There are two batteries in the box. The operating time of each of them is exponential distribution with parameters $\lambda_i$, $i=1,2$, The i-th battery is got with probability $p_i$, $p_1+p_2=1$. It is known that it worked t hours. What is the probability that it will work for another s hours?
I got confused in this problem because I even have solution that seems logical to me, but it gives strange answer and I cannot understand where the error is.
Here are my thoughts:
I) $$F(X<x)=1-\exp(-\lambda_ix) => F(X>x)=\exp(-\lambda_ix)$$
$$P(t+s>x|t>x)=\frac{P(t>x|t+s>x)P(t+s>x)}{P(t>x)}=\frac{1\exp(-\lambda_i(t+s))}{\exp(-\lambda_i(t)}=\exp(-\lambda_is)$$
$$P=p_1\exp(-\lambda_1s)+p_2\exp(-\lambda_2s)$$
It seems to me very strange that the final result does not depend on t. It is possible that this is directly related to the exponential distribution property (no memory), but I'm not sure.
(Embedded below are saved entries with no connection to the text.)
import Literature.AlgebraicGeometry.Frobenioids.Thm36SubProofs
import Literature.AlgebraicGeometry.Frobenioids.Thm36SubProofs2
import Literature.AlgebraicGeometry.Frobenioids.PadicFrobenioidZeroMonoid
import HarnessLib

/-!
# Frobenioids II, Example 3.3 (ii) / Theorem 3.6 (i) for `C^ℝ := C^rlf`: THE realification of the archimedean
# Frobenioid IS A FROBENIOID — the hypotheses of [FrdI] Thm. 5.2 discharged for the realified archimedean data

Mochizuki, *The geometry of Frobenioids II: poly-Frobenioids*, Kyushu J. Math. **62** (2008) 401–460, §3,
Example 3.3 (ii), kurims text `paper:url-4322d76898e0` p. 28: "`C^ℝ := C^rlf` [cf. [Mzk5], Proposition 5.3]" and
Theorem 3.6 (i) p. 36 "The Frobenioid `(C^Λ)^istr` …" (for `Λ = ℝ`, `(C^ℝ)^istr = C^ℝ`); [FrdI] Prop. 5.3 p. 103:
"the realification `C^rlf` of the Frobenioid `C` [is] the model Frobenioid [cf. Theorem 5.2, (ii)] associated to
the divisor monoid `Φ^rlf` … and the rational function monoid `ℝ · Φ^birat`", Thm. 5.2 (ii) p. 101: the model
Frobenioid of such data over a connected, totally epimorphic base IS a Frobenioid
[cite: MochizukiFrdII2008, Ex 3.3 (ii) p.28] [cite: MochizukiFrdI2008, Prop. 5.3 p.103].

PROOF-ONLY companion of the sub-DAG statements file `Thm36Sub.lean` (abc-iut cell, layer L1, row M13; seat
abc-iut-w5-d161): for THE realification `rlfCat π` / `rlfStr π` of the archimedean Frobenioid
`C = C₀ ×_{D₀} D → F_Φ` of Example 3.3 over a base `π : D → D₀` we DISCHARGE the hypotheses of [FrdI]
Thm. 5.2 (the tree's `ModelFrobenioid.isFrobenioid`, seat abc-iut-found) at the realified data
`(Φ^rlf, ℝ · Φ^birat ↪ (Φ^rlf)^gp)`:
* `isMonoidOn_rlfFunctor_Φ` — `Φ^rlf` is a monoid on `D`: its pull-backs are identities (`Φ = ℝ_{≥0}` is the
  constant monoid; d074's `rlfFunctor_Φ_map_apply`), characteristically injective since `Φ^rlf(X)` is sharp;
* `isMonoidOn_realSpan` — `ℝ · Φ^birat` is a monoid on `D`: its pull-backs restrict the identities
  `(Φ^rlf)^gp(f)` (`pullGp_rlf_eq`) between the FULL subgroups (`realSpan_carrier_eq_top`), and a group-like
  monoid has a one-element monoid of associates (`associates_eq_of_isUnit`);
* divisoriality of `Φ^rlf` is [FrdI] Def. 2.4 (i) (`IsPerfFactorial.Rlf.isDivisorial`); `ℝ · Φ^birat` is
  group-like (`rlf_objectwise_isGroupLike`, d074);
hence **`rlf_isFrobenioid`: `C^ℝ = C^rlf` is a Frobenioid** under print's standing hypotheses on the base
("`D` connected, totally epimorphic", [FrdII] Ex. 3.3 (i) / [FrdI] Def. 1.3) — the `C^ℝ`-twin of
`Ex33ii_isFrobenioid_holds π hDc hDe` (seat abc-iut-L1-t6), usable by every `C^ℝ`-slot closer that needs the
[FrdI] §1 theory of Frobenioids on `C^rlf` (e.g. Prop. 1.13 rigidity/slimness, Prop. 1.9 isotropic hulls).

Classical ([FrdI], [FrdII] §3 are refereed preparatory papers); nothing here takes a side on [IUTchIII] Cor. 3.12.
-/

noncomputable section

namespace Literature.AlgebraicGeometry.Frobenioids

open CategoryTheory Opposite Literature.AnabelianGeometry.EtaleTheta
open scoped NNReal

universe v u

namespace ArchFrd

namespace Thm36Sub

variable {D : Type u} [Category.{v} D] (π : D ⥤ D0)

/-! ### The hypotheses of [FrdI] Thm. 5.2 for the realified archimedean data -/

/-- **`Φ^rlf` is a monoid on `D`** for the archimedean `Φ = ℝ_{≥0}`: its pull-backs are identities
(`rlfFunctor_Φ_map_apply`), hence characteristically injective (`Φ^rlf(X)` is sharp) and bijective.
[cite: MochizukiFrdI2008, Def. 1.1 (ii) p.20] -/
theorem isMonoidOn_rlfFunctor_Φ :
    IsMonoidOn (rlfFunctor (Φ π) (PreFrobenioid.IsPerfFactorialOn.op (isPerfFactorialOn_Φ π))) := by
  have hid : ∀ {A B : D} (α : B ⟶ A)
      (x : (rlfFunctor (Φ π) (PreFrobenioid.IsPerfFactorialOn.op (isPerfFactorialOn_Φ π))).obj (op A)),
      pull (rlfFunctor (Φ π) (PreFrobenioid.IsPerfFactorialOn.op (isPerfFactorialOn_Φ π))) α x = x :=
    fun α x => rlfFunctor_Φ_map_apply π α.op x
  have hinj : ∀ {A B : D} (α : B ⟶ A),
      Function.Injective (pull (rlfFunctor (Φ π) (PreFrobenioid.IsPerfFactorialOn.op (isPerfFactorialOn_Φ π))) α) :=
    fun α a b h => by rwa [hid, hid] at h
  refine ⟨fun {A B} α => ?_, fun {A B} α _ => ⟨hinj α, fun y => ⟨y, hid α y⟩⟩⟩
  exact isCharInjective_of_injective_of_isSharp _ (hinj α)
    (IsPerfFactorial.Rlf.isSharp ((PreFrobenioid.IsPerfFactorialOn.op (isPerfFactorialOn_Φ π)) (op B)))

/-- In a group-like monoid any two elements are associated, so its monoid of associates has one element.
[cite: MochizukiFrdI2008, §0 p.11] -/
theorem associates_eq_of_isUnit {M : Type*} [CommMonoid M] (h : ∀ m : M, IsUnit m) (x y : Associates M) :
    x = y := by
  obtain ⟨a, rfl⟩ := Associates.mk_surjective x
  obtain ⟨b, rfl⟩ := Associates.mk_surjective y
  exact Associates.mk_eq_mk_iff_associated.mpr
    ((associated_one_iff_isUnit.mpr (h a)).trans (associated_one_iff_isUnit.mpr (h b)).symm)

/-- **`ℝ · Φ^birat` is a monoid on `D`** for the realified archimedean data: its pull-backs are the
restrictions of the identity maps `(Φ^rlf)^gp(f)` (`pullGp_rlf_eq`) between the FULL subgroups
(`realSpan_carrier_eq_top`), hence bijective; characteristic injectivity is automatic for a group-like monoid.
[cite: MochizukiFrdI2008, Def. 1.1 (ii) p.20] -/
theorem isMonoidOn_realSpan :
    IsMonoidOn ((RealificationData.canonical (Φ π)
        (PreFrobenioid.IsPerfFactorialOn.op (isPerfFactorialOn_Φ π))).realSpan
      (PreFrobenioid.biratSubfunctor (C.toElem π))).toMonoid := by
  -- notation: `R` THE realification datum, `Ψ = ℝ · Φ^birat ⊆ (Φ^rlf)^gp`
  let R := RealificationData.canonical (Φ π) (PreFrobenioid.IsPerfFactorialOn.op (isPerfFactorialOn_Φ π))
  let Ψ := R.realSpan (PreFrobenioid.biratSubfunctor (C.toElem π))
  -- the pull-backs of `Ψ.toMonoid` are the restrictions `Ψ.pullRestrict`, which do not move the values
  have hpull : ∀ {A B : D} (α : B ⟶ A), pull Ψ.toMonoid α = Ψ.pullRestrict α := fun α => rfl
  have hval : ∀ {A B : D} (α : B ⟶ A) (c : Ψ.carrier A), (Ψ.pullRestrict α c).1 = c.1 := fun α c => by
    exact pullGp_rlf_eq π α _
  have hinj : ∀ {A B : D} (α : B ⟶ A), Function.Injective (pull Ψ.toMonoid α) := by
    intro A B α a b h
    rw [hpull] at h
    have h' := congrArg Subtype.val h
    have ha := hval α a
    have hb := hval α b
    exact Subtype.ext (ha.symm.trans (h'.trans hb))
  refine ⟨fun {A B} α => ⟨hinj α, fun x y _ => ?_⟩, fun {A B} α _ => ⟨hinj α, fun d => ?_⟩⟩
  · exact associates_eq_of_isUnit (fun m => Ψ.isUnit_toMonoid (op A) m) x y
  · -- surjectivity: the element of `ℝ · Φ^birat(A)` with the same value (the carrier at `A` is everything)
    have hmem : (show Algebra.GrothendieckGroup (R.rlf.obj (op A)) from (d : Ψ.carrier B).1) ∈ Ψ.carrier A := by
      have h := realSpan_carrier_eq_top π A
      change Ψ.carrier A = ⊤ at h
      rw [h]; exact Subgroup.mem_top _
    refine ⟨(⟨_, hmem⟩ : Ψ.carrier A), ?_⟩
    rw [hpull]
    exact Subtype.ext (hval α _)

/-- **`C^ℝ = C^rlf` is a Frobenioid** ([FrdI] Prop. 5.3: "the model Frobenioid [cf. Theorem 5.2, (ii)]
associated to the divisor monoid `Φ^rlf` … and the rational function monoid `ℝ · Φ^birat`" — the tree's
`ModelFrobenioid.isFrobenioid`, Thm. 5.2 (ii), at the realified archimedean data, whose hypotheses are the two
lemmas above, `IsPerfFactorial.Rlf.isDivisorial` and `rlf_objectwise_isGroupLike`), for the archimedean `C`
over a connected, totally epimorphic base. [cite: MochizukiFrdI2008, Prop. 5.3 p.103] -/
theorem rlf_isFrobenioid (hDc : IsGraphConnected D) (hDe : IsTotallyEpimorphic D) :
    PreFrobenioid.IsFrobenioid (rlfStr π) :=
  ModelFrobenioid.isFrobenioid (isMonoidOn_rlfFunctor_Φ π)
    (fun X => IsPerfFactorial.Rlf.isDivisorial ((PreFrobenioid.IsPerfFactorialOn.op (isPerfFactorialOn_Φ π)) (op X)))
    (isMonoidOn_realSpan π) (rlf_objectwise_isGroupLike π) hDc hDe

end Thm36Sub

end ArchFrd

end Literature.AlgebraicGeometry.Frobenioids

end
I will be glad to any feedback
Let $B_1$ (similarly $B_2$) be the event that battery $1$ (similarly battery $2$) was the one picked. Let $X$ be the lifetime. Then,
\begin{eqnarray*} P\left(X > t+s\,|\,X>t,B_1\right) &=& e^{-\lambda_1 s},\\ P\left(X > t+s\,|\,X>t,B_2\right) &=& e^{-\lambda_2 s}. \end{eqnarray*}
We then calculate
\begin{equation*} P\left(X >t+s\,|\,X>t\right) = P\left(X >t+s\,|\,X>t,B_1\right)P\left(B_1\,|\,X>t\right) + P\left(X >t+s\,|\,X>t,B_2\right)P\left(B_2\,|\,X>t\right). \end{equation*}
Some of these expressions we have computed. It remains to calculate
\begin{equation*} P\left(B_1\,|\,X>t\right) = \frac{P\left(X>t\,|\,B_1\right)P\left(B_1\right)}{P\left(X>t\,|\,B_1\right)P\left(B_1\right) + P\left(X>t\,|\,B_2\right)P\left(B_2\right)}. \end{equation*}
The other conditional probability is found similarly. So, the answer does depend on $s$ and $t$. You use memorylessness to compute probabilities of the form $P\left(X>t+s\,|\,X>t,B_i\right)$, but you still need probabilities of the form $P\left(B_i\,|\,X>t\right)$, which do depend on $t$.